* **Work task**: Please copy out the entries below exactly, beginning with the line that contains "have h2 : (Q" and ending with the line that contains "and let the", and include nothing outside that span.

* **Input for this task**:
import Literature.NumberTheory.Automorphic.ReciprocityGLn
import Literature.NumberTheory.Automorphic.LanglandsTetrahedral
import Literature.NumberTheory.Automorphic.ChebotarevArtinRepHolds
import Literature.NumberTheory.GaloisRepresentations.FrobeniusDensity
import Literature.NumberTheory.GaloisRepresentations.GaloisRepOfLadicLimit
import HarnessLib

/-!
# Crux `AdjointLiftingGL3` (stmt-Langlands-16779), line `birth`, stub S6 (`stub_galoisSeed`):
# Frobenius bookkeeping for the Galois seed

Two interface-independent lemmas of step (7) of the Galois-seed stub (trace identification of
`r_ι(Ad(π_g) ⊗ χ)` with `μ ε_p⁻¹ ⊗ ad⁰ ρ_g`):

* `charpoly_eq_of_eventually_hasFrobCharpolyAt` / `trace_eq_of_eventually_hasFrobCharpolyAt` —
  **two continuous `r, r' : Γ_K → GL_n(ℚ̄_p)` with the same characteristic polynomial of Frobenius
  at all but finitely many places have the same characteristic polynomials (hence traces)
  EVERYWHERE**: the coefficients of `σ ↦ det(X − r(σ))` are continuous
  (`LadicLimit.continuous_coeff_charpoly`), `ℚ̄_p` is Hausdorff, and the
  arithmetic Frobenius elements at the places outside any finite set are dense in `Γ_K` (the tree's
  `absoluteGaloisGroup.frobenius_dense` with the PROVED Chebotarev existence form
  `chebotarev_artinRep_holds`).  Serre, *Abelian ℓ-adic representations*, I-2.3.
* `arithFrobPolyOfSatake_three_adParams` — **the Harris–Lan–Taylor–Thorne polynomial of the
  twisted adjoint Satake parameter**: if `∏_{x ∈ α} (X − x) = X² − a q^{-1/2} X + e` (the unitary
  Satake parameter of a weight-two eigenform at `q`, `e = ε(q) ≠ 0`) then
  `arithFrobPolyOfSatake ι q 3 (c · Ad(α)) = (X − d)(X² − d (t²/e' − 2) X + d²)` with
  `d = ι⁻¹((q c)⁻¹)`, `t = ι⁻¹(a)`, `e' = ι⁻¹(e q)` — i.e. exactly the shape of the tree's
  `FramedRep.charpoly_adZeroTwoTwist` for a `2`-dimensional `ρ_g` with
  `det(X − ρ_g(Frob_q)) = X² − t X + e'` twisted by a character with value `d` at `Frob_q`.
-/

set_option linter.dupNamespace false -- `Summit.Langlands.Langlands` is the mandated namespace

noncomputable section

namespace Summit.Langlands.Langlands.Cruxes.AdjointLiftingGL3.Birth

open scoped MatrixGroups NumberField Polynomial
open NumberField IsDedekindDomain Field Filter Polynomial
open Literature.NumberTheory.GaloisRepresentations Literature.NumberTheory.Automorphic

/-! ## Equality of characteristic polynomials from almost all Frobenius elements -/

section Density

/-- **Two continuous `p`-adic Galois representations with the same characteristic polynomial of
Frobenius at all but finitely many places have the same characteristic polynomials everywhere.**
For `r, r' : Γ_K →ₜ* GL_n(ℚ̄_p)`: if for all but finitely many finite places `v` of the number
field `K` some polynomial is the characteristic polynomial of every arithmetic Frobenius above `v`
for both `r` and `r'` (`HasFrobCharpolyAt`), then `det(X − r(σ)) = det(X − r'(σ))` for every
`σ ∈ Γ_K` — the coefficients are continuous into the Hausdorff `ℚ̄_p` and agree on the dense set of
Frobenius elements outside the exceptional set (`absoluteGaloisGroup.frobenius_dense`, Chebotarev).
[cite: SerreAbelianLadic1968, Ch. I §2.3 (proof of the uniqueness in Thm.; §2.2 Cor. 2 (a))] -/
theorem charpoly_eq_of_eventually_hasFrobCharpolyAt :
    ∀ {K : Type} [Field K] [NumberField K] {p : ℕ} [Fact p.Prime] {n : ℕ}
      (r r' : FramedGaloisRep K (PadicAlgCl p) n),
      (∀ᶠ v : HeightOneSpectrum (𝓞 K) in cofinite,
        ∃ P : Polynomial (PadicAlgCl p), r.HasFrobCharpolyAt v P ∧ r'.HasFrobCharpolyAt v P) →
      ∀ σ : absoluteGaloisGroup K, FramedRep.charpoly r σ = FramedRep.charpoly r' σ := by
  intro K _ _ p _ n r r' h σ
  set S : Set (HeightOneSpectrum (𝓞 K)) :=
    {v | ¬ ∃ P : Polynomial (PadicAlgCl p), r.HasFrobCharpolyAt v P ∧ r'.HasFrobCharpolyAt v P}
    with hSdef
  have hS : S.Finite := by
    rw [hSdef]
    exact Filter.eventually_cofinite.mp h
  have hD := absoluteGaloisGroup.frobenius_dense chebotarev_artinRep_holds K S hS
  -- on the dense set of good Frobenius elements the two characteristic polynomials agree
  have hDeq : ∀ τ ∈ {σ : absoluteGaloisGroup K |
      ∃ v ∉ S, ∃ 𝔓 ∈ v.primesAbove, IsArithFrobAt (𝓞 K) σ 𝔓},
      FramedRep.charpoly r τ = FramedRep.charpoly r' τ := by
    rintro τ ⟨v, hvS, 𝔓, h𝔓, hτ⟩
    have hv : ∃ P : Polynomial (PadicAlgCl p), r.HasFrobCharpolyAt v P ∧ r'.HasFrobCharpolyAt v P := by
      by_contra hcon
      exact hvS hcon
    obtain ⟨P, hP, hP'⟩ := hv
    exact (hP 𝔓 h𝔓 τ hτ).trans (hP' 𝔓 h𝔓 τ hτ).symm
  -- coefficientwise, by continuity
  refine Polynomial.ext fun k => ?_
  have hcont := (LadicLimit.continuous_coeff_charpoly r k)
  have hcont' := (LadicLimit.continuous_coeff_charpoly r' k)
  have hfun : (fun g => (FramedRep.charpoly r g).coeff k) = fun g => (FramedRep.charpoly r' g).coeff k :=
    Continuous.ext_on hD hcont hcont' fun τ hτ => by
      simp only [hDeq τ hτ]
  exact congrFun hfun σ

/-- **Trace form**: under the hypothesis of `charpoly_eq_of_eventually_hasFrobCharpolyAt`,
`tr r(σ) = tr r'(σ)` for every `σ ∈ Γ_K` (the trace is minus the second coefficient of the
characteristic polynomial, Mathlib `Matrix.trace_eq_neg_charpoly_coeff`).
[cite: SerreAbelianLadic1968, Ch. I §2.3] -/
theorem trace_eq_of_eventually_hasFrobCharpolyAt :
    ∀ {K : Type} [Field K] [NumberField K] {p : ℕ} [Fact p.Prime] {n : ℕ}
      (r r' : FramedGaloisRep K (PadicAlgCl p) n),
      (∀ᶠ v : HeightOneSpectrum (𝓞 K) in cofinite,
        ∃ P : Polynomial (PadicAlgCl p), r.HasFrobCharpolyAt v P ∧ r'.HasFrobCharpolyAt v P) →
      ∀ σ : absoluteGaloisGroup K,
        ((r σ : GL (Fin n) (PadicAlgCl p)) : Matrix (Fin n) (Fin n) (PadicAlgCl p)).trace =
          ((r' σ : GL (Fin n) (PadicAlgCl p)) : Matrix (Fin n) (Fin n) (PadicAlgCl p)).trace := by
  intro K _ _ p _ n r r' h σ
  have hc := charpoly_eq_of_eventually_hasFrobCharpolyAt r r' h σ
  rcases Nat.eq_zero_or_pos n with rfl | hn
  · simp [Matrix.trace]
  · haveI : Nonempty (Fin n) := ⟨⟨0, hn⟩⟩
    rw [Matrix.trace_eq_neg_charpoly_coeff, Matrix.trace_eq_neg_charpoly_coeff]
    simp only [FramedRep.charpoly] at hc
    rw [hc]

/-- **Determinant form**: under the same hypothesis, `det r(σ) = det r'(σ)` for every `σ`
(Mathlib `Matrix.det_eq_sign_charpoly_coeff`). [cite: SerreAbelianLadic1968, Ch. I §2.3] -/
theorem det_eq_of_eventually_hasFrobCharpolyAt :
    ∀ {K : Type} [Field K] [NumberField K] {p : ℕ} [Fact p.Prime] {n : ℕ}
      (r r' : FramedGaloisRep K (PadicAlgCl p) n),
      (∀ᶠ v : HeightOneSpectrum (𝓞 K) in cofinite,
        ∃ P : Polynomial (PadicAlgCl p), r.HasFrobCharpolyAt v P ∧ r'.HasFrobCharpolyAt v P) →
      ∀ σ : absoluteGaloisGroup K,
        ((r σ : GL (Fin n) (PadicAlgCl p)) : Matrix (Fin n) (Fin n) (PadicAlgCl p)).det =
          ((r' σ : GL (Fin n) (PadicAlgCl p)) : Matrix (Fin n) (Fin n) (PadicAlgCl p)).det := by
  intro K _ _ p _ n r r' h σ
  have hc := charpoly_eq_of_eventually_hasFrobCharpolyAt r r' h σ
  simp only [FramedRep.charpoly] at hc
  rw [Matrix.det_eq_sign_charpoly_coeff, Matrix.det_eq_sign_charpoly_coeff, hc]

end Density

/-! ## The HLTT polynomial of the twisted adjoint Satake parameter -/

section AdParams

/-- A cubic identity over a field: for `x y Q ≠ 0`,
`(X − (Q·x/y)⁻¹)(X − (Q·y/x)⁻¹)(X − Q⁻¹) = (X − d)(X² − d (x/y + y/x) X + d²)` with `d = Q⁻¹`.
[folklore] -/
theorem cubic_adjoint_identity {F : Type*} [Field F] {x y Q : F} (hx : x ≠ 0) (hy : y ≠ 0)
    (hQ : Q ≠ 0) :
    (X - C (Q * (x * y⁻¹))⁻¹) * ((X - C (Q * (y * x⁻¹))⁻¹) * (X - C Q⁻¹)) =
      (X - C Q⁻¹) * (X ^ 2 - C (Q⁻¹ * (x * y⁻¹ + y * x⁻¹)) * X + C (Q⁻¹ ^ 2)) := by
  have h1 : (Q * (x * y⁻¹))⁻¹ = Q⁻¹ * (y * x⁻¹) := by field_simp
  have h2 : (Q * (y * x⁻¹))⁻¹ = Q⁻¹ * (x * y⁻¹) := by field_simp
  rw [h1, h2]
  have h3 : (Q⁻¹ * (y * x⁻¹)) * (Q⁻¹ * (x * y⁻¹)) = Q⁻¹ ^ 2 := by field_simp
  -- compare both sides as polynomials
  have : (X - C (Q⁻¹ * (y * x⁻¹))) * (X - C (Q⁻¹ * (x * y⁻¹))) =
      X ^ 2 - C (Q⁻¹ * (x * y⁻¹ + y * x⁻¹)) * X + C (Q⁻¹ ^ 2) := by
    rw [← h3]
    simp only [map_mul, map_add]
    ring
  rw [← this]
  ring

/-- **The Harris–Lan–Taylor–Thorne polynomial of `c · Ad(α)` for a weight-two Satake pair.**
Let `ι : ℚ̄_p ≃ ℂ`, `q > 0`, `e ≠ 0`, `c ≠ 0`, and let the multiset `α` satisfy
`∏_{x ∈ α} (X − x) = X² − a (√q)^{1-2} X + e` (the unitary Satake parameter of a weight-`2`
eigenform with `T_q`-eigenvalue `a` and nebentypus value `e = ε(q)`, as produced by
`exists_cuspidalAutomorphicRepData_newform`).  Then the predicted characteristic polynomial of an
arithmetic Frobenius for the rank-`3` Satake parameter `c · Ad(α) = {c x/y, c y/x, c}`
(`adParams`, Gelbart–Jacquet) is
`arithFrobPolyOfSatake ι q 3 (c · Ad(α)) = (X − d)(X² − d (t² e'⁻¹ − 2) X + d²)`,
`d = ι⁻¹((q c)⁻¹)`, `t = ι⁻¹(a)`, `e' = ι⁻¹(e q)` — the characteristic polynomial
`charpoly_adZeroTwoTwist` of `d · Ad⁰(F)` for any `F ∈ GL₂(ℚ̄_p)` with `det(X − F) = X² − t X + e'`
(`tr Ad⁰(F) = t²/e' − 1`).  This is the `n = 3` adjoint analogue of the tree's
`arithFrobPolyOfSatake_heckeRoots`. [cite: HarrisLanTaylorThorneRMS2016, Thm. A (normalisation
`rec(π_v |det|^{(1-n)/2})`)] [cite: GelbartJacquet1978, Thm. (9.3)] -/
theorem arithFrobPolyOfSatake_three_adParams :
    ∀ {p : ℕ} [Fact p.Prime] (ι : PadicAlgCl p ≃+* ℂ) (q : ℕ), 0 < q →
      ∀ (a e c : ℂ), e ≠ 0 → c ≠ 0 → ∀ α : Multiset ℂ,
        satakePolynomial α =
          X ^ 2 - C (a * ((Real.sqrt q : ℝ) : ℂ) ^ (1 - (2 : ℤ))) * X + C e →
        arithFrobPolyOfSatake ι q 3 ((adParams α).map (c * ·)) =
          (X - C (ι.symm (((q : ℂ) * c)⁻¹))) *
            (X ^ 2 - C (ι.symm (((q : ℂ) * c)⁻¹) *
                ((ι.symm a) ^ 2 * (ι.symm (e * q))⁻¹ - 2)) * X +
              C ((ι.symm (((q : ℂ) * c)⁻¹)) ^ 2)) := by
  intro p _ ι q hq a e c he hc α hα
  set r : ℂ := ((Real.sqrt q : ℝ) : ℂ) with hr
  have hr0 : r ≠ 0 := by
    rw [hr]; exact_mod_cast (Real.sqrt_pos.2 (Nat.cast_pos.2 hq)).ne'
  have hr2 : r ^ 2 = (q : ℂ) := by
    rw [hr, ← Complex.ofReal_pow, Real.sq_sqrt (Nat.cast_nonneg _), Complex.ofReal_natCast]
  have hq0 : (q : ℂ) ≠ 0 := by exact_mod_cast hq.ne'
  -- `α = {x, y}` with `x + y = a r⁻¹`, `x y = e`
  have hcard : Multiset.card α = 2 := by
    have h := natDegree_satakePolynomial α
    rw [hα] at h
    have h2 : (X ^ 2 - C (a * r ^ (1 - (2 : ℤ))) * X + C e : ℂ[X]).natDegree = 2 := by
      compute_degree!
    omega
  obtain ⟨x, y, rfl⟩ := Multiset.card_eq_two.1 hcard
  have hroots := roots_satakePolynomial ({x, y} : Multiset ℂ)
  have hprod : x * y = e := by
    have h0 := congrArg (fun P : ℂ[X] => P.coeff 0) hα
    simp only [satakePolynomial, Multiset.insert_eq_cons, Multiset.map_cons, Multiset.map_singleton,
      Multiset.prod_cons, Multiset.prod_singleton, coeff_zero_eq_eval_zero, eval_mul, eval_sub,
      eval_X, eval_C, eval_add, eval_pow, zero_sub, neg_mul_neg, mul_zero, sub_zero,
      zero_pow two_ne_zero, zero_add] at h0
    exact h0
  have hsum : x + y = a * r ^ (1 - (2 : ℤ)) := by
    have h1 := congrArg (fun P : ℂ[X] => P.coeff 1) hα
    simp only [satakePolynomial, Multiset.insert_eq_cons, Multiset.map_cons, Multiset.map_singleton,
      Multiset.prod_cons, Multiset.prod_singleton] at h1
    have e1 : ((X - C x) * (X - C y) : ℂ[X]).coeff 1 = -(x + y) := by
      have : ((X - C x) * (X - C y) : ℂ[X]) = X ^ 2 - C (x + y) * X + C (x * y) := by
        simp only [map_add, map_mul]; ring
      rw [this]
      simp [coeff_X_pow, coeff_C]
    have e2 : (X ^ 2 - C (a * r ^ (1 - (2 : ℤ))) * X + C e : ℂ[X]).coeff 1 = -(a * r ^ (1 - (2 : ℤ))) := by
      simp [coeff_X_pow, coeff_C]
    rw [e1, e2, neg_inj] at h1
    exact h1
  have hx : x ≠ 0 := fun h => he (by rw [← hprod, h, zero_mul])
  have hy : y ≠ 0 := fun h => he (by rw [← hprod, h, mul_zero])
  -- `a² / (e q) - 2 = x/y + y/x`
  have hzpow : r ^ (1 - (2 : ℤ)) = r⁻¹ := by
    rw [show (1 - (2 : ℤ)) = -1 by norm_num, zpow_neg_one]
  rw [hzpow] at hsum
  have ha : a = (x + y) * r := by
    rw [hsum, mul_assoc, inv_mul_cancel₀ hr0, mul_one]
  have hkey : a ^ 2 * (e * q)⁻¹ - 2 = x * y⁻¹ + y * x⁻¹ := by
    rw [ha, ← hprod, ← hr2]
    field_simp
    ring
  -- push everything through `ι.symm`
  have hι : ∀ z : ℂ, ι.symm z = (ι.symm : ℂ →+* PadicAlgCl p) z := fun _ => rfl
  have hkey' : (ι.symm a) ^ 2 * (ι.symm (e * q))⁻¹ - 2 = ι.symm (x * y⁻¹ + y * x⁻¹) := by
    rw [← hkey]
    simp only [map_sub, map_mul, map_pow, map_inv₀, map_ofNat]
  rw [hkey']
  -- the left-hand side, explicitly
  rw [adParams_pair hx hy]
  simp only [arithFrobPolyOfSatake, Multiset.insert_eq_cons, Multiset.map_cons,
    Multiset.map_singleton, Multiset.prod_cons, Multiset.prod_singleton,
    show (3 - 1 : ℕ) = 2 from rfl, mul_one]
  rw [← hr, hr2]
  -- both sides are images under `C ∘ ι.symm` of the complex identity `cubic_adjoint_identity`
  set Q : ℂ := (q : ℂ) * c with hQdef
  have hQ : Q ≠ 0 := mul_ne_zero hq0 hc
  have hQx : (q : ℂ) * (c * (x * y⁻¹)) = Q * (x * y⁻¹) := by rw [hQdef, mul_assoc]
  have hQy : (q : ℂ) * (c * (y * x⁻¹)) = Q * (y * x⁻¹) := by rw [hQdef, mul_assoc]
  rw [hQx, hQy, ← map_mul ι.symm, ← map_pow ι.symm]
  have hC := congrArg (Polynomial.map (ι.symm : ℂ →+* PadicAlgCl p)) (cubic_adjoint_identity hx hy hQ)
  simp only [Polynomial.map_mul, Polynomial.map_sub, Polynomial.map_add, Polynomial.map_pow,
    Polynomial.map_X, Polynomial.map_C, RingHom.coe_coe] at hC
  exact hC

end AdParams

end Summit.Langlands.Langlands.Cruxes.AdjointLiftingGL3.Birth

end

* **Output for this exercise**:
  have h2 : (Q * (y * x⁻¹))⁻¹ = Q⁻¹ * (x * y⁻¹) := by field_simp
  rw [h1, h2]
  have h3 : (Q⁻¹ * (y * x⁻¹)) * (Q⁻¹ * (x * y⁻¹)) = Q⁻¹ ^ 2 := by field_simp
  -- compare both sides as polynomials
  have : (X - C (Q⁻¹ * (y * x⁻¹))) * (X - C (Q⁻¹ * (x * y⁻¹))) =
      X ^ 2 - C (Q⁻¹ * (x * y⁻¹ + y * x⁻¹)) * X + C (Q⁻¹ ^ 2) := by
    rw [← h3]
    simp only [map_mul, map_add]
    ring
  rw [← this]
  ring

/-- **The Harris–Lan–Taylor–Thorne polynomial of `c · Ad(α)` for a weight-two Satake pair.**
Let `ι : ℚ̄_p ≃ ℂ`, `q > 0`, `e ≠ 0`, `c ≠ 0`, and let the multiset `α` satisfy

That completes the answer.